A Single Daring Act
Memoirs of Korea by an acclaimed novelist.
- By James Salter
- Air & Space magazine, November 1991
By the end of the war, Sabre pilots had attained a kill ratio of 10 to 1 against MiG-15s. Most of the aerial warfare took place along the Yalu River in an area nicknamed MiG Alley.
NASM
(Page 3 of 8)
He also, for a time, carried binoculars. Someone had suggested they might be a help for distant sightings and he rounded up a pair. We were encumbered in the airplanes—heavy clothing, life vest, pistol, flares—and on top of all this and his knotted, white scarf, the binoculars hung. They were not very practical; their field was small and the sky they jerked across, immense. He pretended they were useful. He was like Nelson holding a telescope up to his blind eye. In any situation he was ready to engage. In this he was like Quixote with whom he shared certain characteristics, though he was not, like the knight, a deeply serious man.
In the air he was imperturbable and, rarer, magnanimous. We were in many fights together, often uneven fights, but his mere presence, he felt, made any odds equal. He was not methodical. He fought the way a man does who has a few drinks and sits down to play poker, the cards may be running right. Cigar in his mouth, he enjoys the game, and if he finds himself over his head can still smile and say good night, or as a famous black champion once addressed reporters, having lost the bout of his life, Gentlemen, I have had a most entertaining evening and I hope that you have, too.
One day I watched him turn, in a huge tilting circle, with the leader of a flight of two MiGs. He had hit him earlier, but at long range, and was trying to finish him off. The wingman had disappeared. Into and out of an enormous sun that seemed to burn black in the sky, we flew. In crossing from side to side to stay in position I had moved slightly ahead and called to Colman that it was me passing in front of and beneath him—there had been cases of mistaken identity. “I’m between you and the MiG.”

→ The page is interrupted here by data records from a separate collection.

import Literature.NumberTheory.Rogawski1990.LocalTransferExplicitNonsplit
import Literature.NumberTheory.Rogawski1990.LocalTransferGlueCM
import Literature.NumberTheory.Automorphic.OrbitalMeasureCanonical
import Literature.NumberTheory.Rogawski1990.LocalTransferGlueNhdsOne
import Literature.NumberTheory.Rogawski1990.UnitFundamentalLemmaExplicitNonsplitClosedProof
import Literature.NumberTheory.Automorphic.IntegralMatrixReduction
import Literature.NumberTheory.Rogawski1990.DepthZeroTransferHValuesTypeOne
import Literature.NumberTheory.Rogawski1990.LocalTransferAtOneOfPopulations
import Literature.NumberTheory.Rogawski1990.DepthZeroKappaTransferTypeOne
import Literature.NumberTheory.Rogawski1990.DepthZeroKappaTransferTypeTwo
import Literature.NumberTheory.Rogawski1990.LevelTwoPieceBoundaryValues
import Literature.NumberTheory.Rogawski1990.LevelTwoLiftBoundarySplit
import Literature.NumberTheory.Rogawski1990.LevelTwoInteriorStrataConstancy
import Literature.NumberTheory.Rogawski1990.DepthZeroKappaTransferLevi
import Literature.NumberTheory.Rogawski1990.TwoDeepRepresentativesTypeOne
import Literature.NumberTheory.Rogawski1990.TwoDeepRepresentativesTypeTwo
import Literature.NumberTheory.Rogawski1990.LevelTwoLiftInterior
import Literature.NumberTheory.Rogawski1990.LevelTwoLiftLevi
import HarnessLib

/-!
# The Δ‴-transfer at the identity for `K`-class pieces of hyperspecial level ≤ 2 (road «S3-tree», the NAMED PARTIAL THEOREM; Rogawski 1990 §4.9,
# Langlands–Shelstad descent §2.1)

Topic `NumberTheory/Rogawski1990`; namespace `Literature.NumberTheory.Rogawski1990`.  THEOREMS ONLY (no definition, no instance, no notation, no named fact, no `sorry`).
Cell `pub/hodgecm-mathlib` (D-0151), crux H413 = `stmt-HodgeConjecture-24833`, road «S3-tree» (architect A-p16: A-83∕A-84 (3) scope cap «level ≤ 2», A-88 (6) staging,
A-105∕A-109∕A-118∕A-121∕A-123 the LIFT over four organs + two (H2D) riders; LEAD F0P3a-plan T10-42 (2); END F0P3a-p03 (g15∕g16)).  HONEST LABEL: HC_CM is proved only
modulo the 2 remaining named inputs (hLiu418 24832, h413 24833) until rung 0 closes; this file is count-neutral support for H413 (it does not close the crux, and it
is NOT the letter `stub_N6nsS3id`: places outside its scope — ramified, dyadic, bad reduction — and general `C_c^∞` pieces are route (A)'s, via the Shalika germ expansion).

THE STATEMENT (`localTransferAtOne_of_hyperspecialLevel_le_two`).  `L` CM, `v` a finite place of `L⁺` UNRAMIFIED and NON-SPLIT in `L` (`w` the place above, `hw`),
`v ∤ 2` (`h2`), `H′` hermitian with GOOD REDUCTION at `w` (`hH′w hH′i`), `μ` a unitary Hecke character extending `ω_{L∕L⁺}` unramified at `w`; `G′_v = (cmDatum L 3 H′).Local v`,
`K = cmLocalIntegralLevel L 3 H′ v` (hyperspecial), `H_v = U(2) × U(1)`, canonical orbital measure families `mG`, `mH` (any Haar normalisations `νG`, `νH`), and
`Δ = ((finExplicitCollection L H′ μ …) v).Δ` Rogawski's explicit transfer factor.  For every piece `g ∈ C_c^∞(G′_v)` supported in `K`, `Ad K`-invariant and LEFT-INVARIANT
UNDER THE LEVEL-2 CONGRUENCE SET «`u_w ≡ 1 (mod ϖ_v²)`» (A-69 (β) tokens), there are a neighbourhood `V` of `1 ∈ H_v` and `φH ∈ C_c^∞(H_v)` with
  `Φ^st(γH, φH) = Σ_c Δ(γH, c) Φ(c, g)` for every `G`-regular `γH ∈ V`
— the conclusion of the letter `stub_N6nsS3id` (ED. 1.15) at `v` for `g`.

THE PROOF (fold of ★ organs).  `liftOneTwo`: the three T3′ HEAD v4 rows (elliptic torus with split `χ` ∕ irreducible `χ` ∕ Levi) for EVERY level-1 strata piece
(★ `depthZeroKappaTransfer_hyperspecial_typeOne` ∕ ★ `depthZeroKappaTransfer_hyperspecial_typeTwo` ∕ ★ `depthZeroKappaTransfer_hyperspecial_levi`) are lifted to the level-2 piece `g` against the SAME
`ψ = ![χ₀, χ₁]` (residual rank strata of `K_H`) with ONE coefficient vector `a = a(h) + q⁻²·Sᵀa(g′)`: values (V) ★ `exists_boundaryValues_of_levelTwo` (boundary `c`) +
★ `interiorStrataConstancy_of_levelTwo_int` (interior `c′`); boundary half (B) ★ `liftBoundary_of_levelTwo` (level-1 strata piece `h` with values `c`, RIGID-2); interior half (I)
★ `liftInterior_of_levelTwo` (Cayley shift `uH` of `γH`, level-1 piece `g′` with values `c′`, `S = !![1, −q⁻¹; 0, q⁻¹]`, factor `q⁻²`); Levi row (L) ★ `liftLevi_of_organs`; the two
(H2D) riders ★ `exists_twoDeepRepresentative_of_finExplicitDelta_ne_zero_typeOne` ∕ ★ `exists_twoDeepRepresentative_of_finExplicitDelta_ne_zero_typeTwo` (2-deep representatives of the `Δ`-support classes
meeting `K`); rows merged over the populations by `merge_rows`, `¬ LEVI ⟸ ¬ ∃ root` by `exists_isRoot_of_levi`.  Then ★ `localTransferAtOne_of_populations` (p846349) with
`ψ = ![χ₀, χ₁]` (`IsLocSmooth χ_s` ★ p846285) gives `φH := a₀χ₀ + a₁χ₁`.

## References
* [Rogawski1990] J. D. Rogawski, *Automorphic Representations of Unitary Groups in Three Variables*, Ann. of Math. Stud. 123 (1990): §4.9 Prop. 4.9.1 (a)(b) p. 55; §8.1
  Props. 8.1.1–8.1.2 pp. 112–114; §4.3 (4.3.1) p. 43; §3.9 Prop. 3.9.1 p. 32.
* [LanglandsShelstad1990Descent] R. Langlands, D. Shelstad, *Descent for transfer factors*, The Grothendieck Festschrift II (1990): §2.1 (2.1.2).
* [Kottwitz1986] R. E. Kottwitz, *Base change for unit elements of Hecke algebras*, Compositio Math. 60 (1986): §3.
* [Tits1979] J. Tits, *Reductive groups over local fields*, PSPM 33.1 (1979): §3.5.
-/

set_option autoImplicit false

noncomputable section

open NumberField IsDedekindDomain MeasureTheory Measure Topology Filter
open Literature.NumberTheory.Rogawski1990 Literature.NumberTheory.Automorphic Literature.NumberTheory.GaloisRepresentations
open Literature.NumberTheory.Automorphic.UnitaryGroup Literature.NumberTheory.Automorphic.IntegralReduction
open Literature.AlgebraicGeometry.ShimuraVarieties (unitaryGroup hermForm)
open scoped Matrix MatrixGroups Classical ValuativeRel

namespace Literature.NumberTheory.Rogawski1990

/-! ## §1 LIFT 1 → 2: the assembly `liftOneTwo` over the ★ organs (values ∕ boundary ∕ interior ∕ Levi row ∕ the two (H2D) riders) -/

/-- Rows guarded by the three populations merge into one unguarded row (`V := V₁ ∩ V₂ ∩ V₃`, cases on the guards). [folklore] -/
private theorem merge_rows {X : Type*} [TopologicalSpace X] {x₀ : X} {P R Lv E : X → Prop}
    (h₁ : ∃ V ∈ 𝓝 x₀, ∀ x ∈ V, P x → R x → ¬ Lv x → E x) (h₂ : ∃ V ∈ 𝓝 x₀, ∀ x ∈ V, P x → ¬ R x → E x)
    (h₃ : ∃ V ∈ 𝓝 x₀, ∀ x ∈ V, P x → Lv x → E x) : ∃ V ∈ 𝓝 x₀, ∀ x ∈ V, P x → E x := by
  obtain ⟨V₁, hV₁, H₁⟩ := h₁
  obtain ⟨V₂, hV₂, H₂⟩ := h₂
  obtain ⟨V₃, hV₃, H₃⟩ := h₃
  refine ⟨V₁ ∩ V₂ ∩ V₃, Filter.inter_mem (Filter.inter_mem hV₁ hV₂) hV₃, fun x hx hP => ?_⟩
  by_cases hR : R x
  · by_cases hL : Lv x
    · exact H₃ x hx.2 hP hL
    · exact H₁ x hx.1.1 hP hR hL
  · exact H₂ x hx.1.2 hP hR

/-- A Levi-type `γ_H` (its `U(2)`-component `H_v`-conjugate to a diagonal) has a `w`-rational eigenvalue: the characteristic polynomial of `(γ_H.1)_w` has a root in `L_w`
(characteristic polynomials are conjugation-invariant; a diagonal one splits).  Used to derive `¬ LEVI` from HEAD v4's type-(2) guard `¬ ∃ root`.
[cite: Rogawski1990, §4.9 p. 54] [folklore] -/
private theorem exists_isRoot_of_levi (L : Type) [Field L] [NumberField L] [IsCMField L] {v : HeightOneSpectrum (𝓞 ↥(maximalRealSubfield L))} (w : PlacesOver L v)
    {γH : ((cmDatum L 2 (Matrix.of fun i j : Fin 2 => if i.val + j.val + 1 = 2 then (1 : L) else 0)).Local v × (cmDatum L 1 (Matrix.of fun i j : Fin 1 => if i.val + j.val + 1 = 1 then (1 : L) else 0)).Local v)}
    (h : (∃ (y : ((cmDatum L 2 (Matrix.of fun i j : Fin 2 => if i.val + j.val + 1 = 2 then (1 : L) else 0)).Local v × (cmDatum L 1 (Matrix.of fun i j : Fin 1 => if i.val + j.val + 1 = 1 then (1 : L) else 0)).Local v)) (d' : Fin 2 → (UnitaryGroup.LocalRing L v)ˣ),
          glDiagonal 2 (UnitaryGroup.LocalRing L v) d' = ((y * γH * y⁻¹).1.val : GL (Fin 2) (UnitaryGroup.LocalRing L v)))) :
    ∃ x : w.1.adicCompletion L, (((((γH.1.val : GL (Fin 2) (UnitaryGroup.LocalRing L v)).val.map (Pi.evalRingHom (fun w' : PlacesOver L v => w'.1.adicCompletion L) w)))).charpoly).IsRoot x := by
  obtain ⟨y, d', hd⟩ := h
  -- the `U(2)`-component of the conjugate, as a conjugate in `GL₂`
  have e1 : ((y * γH * y⁻¹).1.val : GL (Fin 2) (UnitaryGroup.LocalRing L v)) =
      (y.1.val : GL (Fin 2) (UnitaryGroup.LocalRing L v)) * (γH.1.val : GL (Fin 2) (UnitaryGroup.LocalRing L v)) *
        ((y.1.val : GL (Fin 2) (UnitaryGroup.LocalRing L v)))⁻¹ := by
    rw [← Subgroup.coe_inv, ← Subgroup.coe_mul, ← Subgroup.coe_mul]; rfl
  -- map to `w`: conjugation does not change the characteristic polynomial (`charpoly (AB) = charpoly (BA)`)
  set f := Pi.evalRingHom (fun w' : PlacesOver L v => w'.1.adicCompletion L) w with hf
  have e2 : ((((y * γH * y⁻¹).1.val : GL (Fin 2) (UnitaryGroup.LocalRing L v)).val).map f).charpoly =
      ((((γH.1.val : GL (Fin 2) (UnitaryGroup.LocalRing L v)).val).map f)).charpoly := by
    rw [e1, Units.val_mul, Units.val_mul, Matrix.map_mul, Matrix.map_mul, Matrix.charpoly_mul_comm, ← Matrix.mul_assoc, ← Matrix.map_mul,
      ← Units.val_mul, inv_mul_cancel, Units.val_one, Matrix.map_one _ (map_zero f) (map_one f), Matrix.one_mul]
  -- the diagonal side splits
  have e3 : ((((y * γH * y⁻¹).1.val : GL (Fin 2) (UnitaryGroup.LocalRing L v)).val).map f) = Matrix.diagonal fun k => f (d' k : UnitaryGroup.LocalRing L v) := by
    rw [← hd, coe_glDiagonal, Matrix.diagonal_map (map_zero f)]
  refine ⟨f (d' 0 : UnitaryGroup.LocalRing L v), ?_⟩
  rw [← e2, e3, Matrix.charpoly_diagonal, Polynomial.IsRoot, Polynomial.eval_prod, Finset.prod_eq_zero_iff]
  exact ⟨0, Finset.mem_univ _, by simp⟩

“Go ahead,” he replied. “You take him.”
It was a lavish gesture, though no more than I expected of him. It would have been a victory we shared. I had already damaged a MiG a week or two earlier and discovered they were not untouchable. I knew, with the confidence that assures it, I would have many, entirely my own. “No, you’ve got him,” I said.
I was looking behind. It all seemed very leisurely. After a while I heard, “Do you still have him, Two?”
I looked to the front. Nothing.
“I seem to have lost him,” Colman remarked offhandedly.